import Literature.Probability.RandomPlanarGeometry.SAWTriangularPolygonGadgets
import HarnessLib

/-!
# The eight gadgets and the insertion step on `𝕋` («TRI-SAP-RATIO-RATE», G2ʷ — part 3 of 4)

Topic `Literature/Probability/RandomPlanarGeometry` (lane «pcv-sawmu», routes R82/R83). Source: N. Madras, G. Slade,
*The Self-Avoiding Walk* (1993), §3.2, proof of Theorem 3.2.3 (concatenation of polygons), insertion input of
Theorem 7.4.5 (c) p. 254. The book exchanges two parallel edges of `ℤ^d`; on `𝕋` we use an explicit table of EIGHT
gadgets (orientation at the anchor × anchor edge East/South × corner edge horizontal/North-West), each removing one walk
edge and one polygon edge and adding six edges through provably free sites, so the output length is `n + m + 4`
uniformly (stem `k = 4`).

* cyclic neighbours `cnext`, `cprev`, `adj_cnext`, `adj_cprev`, **`exists_polyPath_ends`** (both traversals of the
  polygon minus the corner edge are `polyPath`s);
* **`exists_orientation`** (one walk edge at an interior top-left vertex goes E or S), **`exists_corner`** (the
  polygon has an edge from its bottom-left vertex to `q+(1,0)` or to `q+(-1,1)`);
* the table **`gad : Bool → Bool → Bool → Gadget`**, **`gad_valid`** (all eight valid, by `decide`), its projections;
* **`insertion_of_gadget`**, **`exists_insertion`**: for `ω ∈ S_n(𝕋)` with interior top-left vertex and a rooted
  polygon `lam ∈ loopSL (m-1)` (`m ≥ 3`) there are `s < n`, `c`, `r₀ < m`, `d₀` and a block `Λ` of length `m + 4` with
  `splice s Λ ω ∈ S_{n+m+4}(𝕋)` and `polyDecode (pathOf c m Λ) r₀ d₀ = lam` (the pair is recoverable).
-/

noncomputable section

open Finset Literature.Probability.LatticeModels Literature.Probability.Percolation SimpleGraph
open scoped BigOperators

namespace Literature.Probability.RandomPlanarGeometry.SAW

namespace PolygonInsertion

variable {n m j r : ℕ} {ω lam : List (Site 2)}

/-! ### Cyclic neighbours on the polygon and the two ends of the inserted path -/

/-- Cyclic successor in `ℤ/m`. [cite: MadrasSlade1993, §3.2 (concatenation of polygons; bookkeeping)] -/
def cnext (m i : ℕ) : ℕ := if i + 1 < m then i + 1 else 0
/-- **`homDim t + hRank t = dim closedSub t`** for a lawful pair (`null ⊆ closed`; the spans in the
definition of `homDim` are the subspaces themselves). [folklore] -/
theorem homDim_add_hRank {L : AddSubgroup (Fin ν → ZMod m)} (M : GMF F ν m L ι₀ ι₁) (N : GMF F ν m L κ₀ κ₁)
    (t : ℤ) :
    homDim F L t M.toGMFData N.toGMFData + hRank L t M.toGMFData N.toGMFData =
      finrank F (closedSub L t M.toGMFData N.toGMFData) := by
  unfold homDim hRank
  rw [span_closedSet, span_nullSet]
  exact finrank_quotient_comap_add _ _ (nullSub_le_closedSub M N t)

/-- **`homDim t M N + dRank t + hRank t = dim cochainSub t`** for a lawful pair. [folklore] -/
theorem homDim_add_ranks {L : AddSubgroup (Fin ν → ZMod m)} (M : GMF F ν m L ι₀ ι₁) (N : GMF F ν m L κ₀ κ₁)
    (t : ℤ) :
    homDim F L t M.toGMFData N.toGMFData + dRank L t M.toGMFData N.toGMFData +
        hRank L t M.toGMFData N.toGMFData = finrank F (cochainSub L t M.toGMFData N.toGMFData) := by
  have h1 := homDim_add_hRank M N t
  have h2 := finrank_closedSub_add_dRank L t M.toGMFData N.toGMFData
  omega

/-! ### The pair `(M, N[1])` -/

omit [DecidableEq ι₀] [DecidableEq ι₁] [DecidableEq κ₀] [DecidableEq κ₁] in
/-- `closed(M, N[1])_t ≅ oddSub_{t+m}(M, N) ∩ ker hMap` via `(s, u) ↦ (s, −u)`. [folklore] -/
theorem closedSub_shift_map_negSnd (L : AddSubgroup (Fin ν → ZMod m)) (t : ℤ) (M : GMFData F ν m ι₀ ι₁)
    (N : GMFData F ν m κ₀ κ₁) :
    (closedSub L t M N.shift).map (negSnd F).toLinearMap =
      oddSub L (t + m) M N ⊓ LinearMap.ker ((hMap M N).restrictScalars F) := by
  ext w
  simp only [Submodule.mem_map, Submodule.mem_inf, LinearMap.mem_ker, LinearMap.coe_restrictScalars,
    LinearEquiv.coe_toLinearMap]
  constructor
  · rintro ⟨y, hy, rfl⟩
    rw [mem_closedSub, ← mem_cochainSub, cochainSub_shift, dMap_shift_apply] at hy
    refine ⟨negSnd_mem_oddSub.mpr hy.1, ?_⟩
    have h2 := congrArg (negSnd F) hy.2
    simpa using h2
  · rintro ⟨h1, h2⟩
    refine ⟨negSnd F w, ?_, by simp⟩
    rw [mem_closedSub, ← mem_cochainSub, cochainSub_shift, dMap_shift_apply]
    refine ⟨negSnd_mem_oddSub.mpr (by simpa using h1), ?_⟩
    have hw : negSnd F (negSnd F w) = w := by simp
    rw [hw, h2, map_zero]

◇ ◇ ◇ ◇ ◇

**Exercise:** Beginning at the opening line of the data, transcribe each line exactly until you reach the line with "polygons; bookkeeping)] -/", which you also include, and go no further.

**Your response:**
import Literature.Probability.RandomPlanarGeometry.SAWTriangularPolygonGadgets
import HarnessLib

/-!
# The eight gadgets and the insertion step on `𝕋` («TRI-SAP-RATIO-RATE», G2ʷ — part 3 of 4)

Topic `Literature/Probability/RandomPlanarGeometry` (lane «pcv-sawmu», routes R82/R83). Source: N. Madras, G. Slade,
*The Self-Avoiding Walk* (1993), §3.2, proof of Theorem 3.2.3 (concatenation of polygons), insertion input of
Theorem 7.4.5 (c) p. 254. The book exchanges two parallel edges of `ℤ^d`; on `𝕋` we use an explicit table of EIGHT
gadgets (orientation at the anchor × anchor edge East/South × corner edge horizontal/North-West), each removing one walk
edge and one polygon edge and adding six edges through provably free sites, so the output length is `n + m + 4`
uniformly (stem `k = 4`).

* cyclic neighbours `cnext`, `cprev`, `adj_cnext`, `adj_cprev`, **`exists_polyPath_ends`** (both traversals of the
  polygon minus the corner edge are `polyPath`s);
* **`exists_orientation`** (one walk edge at an interior top-left vertex goes E or S), **`exists_corner`** (the
  polygon has an edge from its bottom-left vertex to `q+(1,0)` or to `q+(-1,1)`);
* the table **`gad : Bool → Bool → Bool → Gadget`**, **`gad_valid`** (all eight valid, by `decide`), its projections;
* **`insertion_of_gadget`**, **`exists_insertion`**: for `ω ∈ S_n(𝕋)` with interior top-left vertex and a rooted
  polygon `lam ∈ loopSL (m-1)` (`m ≥ 3`) there are `s < n`, `c`, `r₀ < m`, `d₀` and a block `Λ` of length `m + 4` with
  `splice s Λ ω ∈ S_{n+m+4}(𝕋)` and `polyDecode (pathOf c m Λ) r₀ d₀ = lam` (the pair is recoverable).
-/

noncomputable section

open Finset Literature.Probability.LatticeModels Literature.Probability.Percolation SimpleGraph
open scoped BigOperators

namespace Literature.Probability.RandomPlanarGeometry.SAW

namespace PolygonInsertion

variable {n m j r : ℕ} {ω lam : List (Site 2)}

/-! ### Cyclic neighbours on the polygon and the two ends of the inserted path -/

/-- Cyclic successor in `ℤ/m`. [cite: MadrasSlade1993, §3.2 (concatenation of polygons; bookkeeping)] -/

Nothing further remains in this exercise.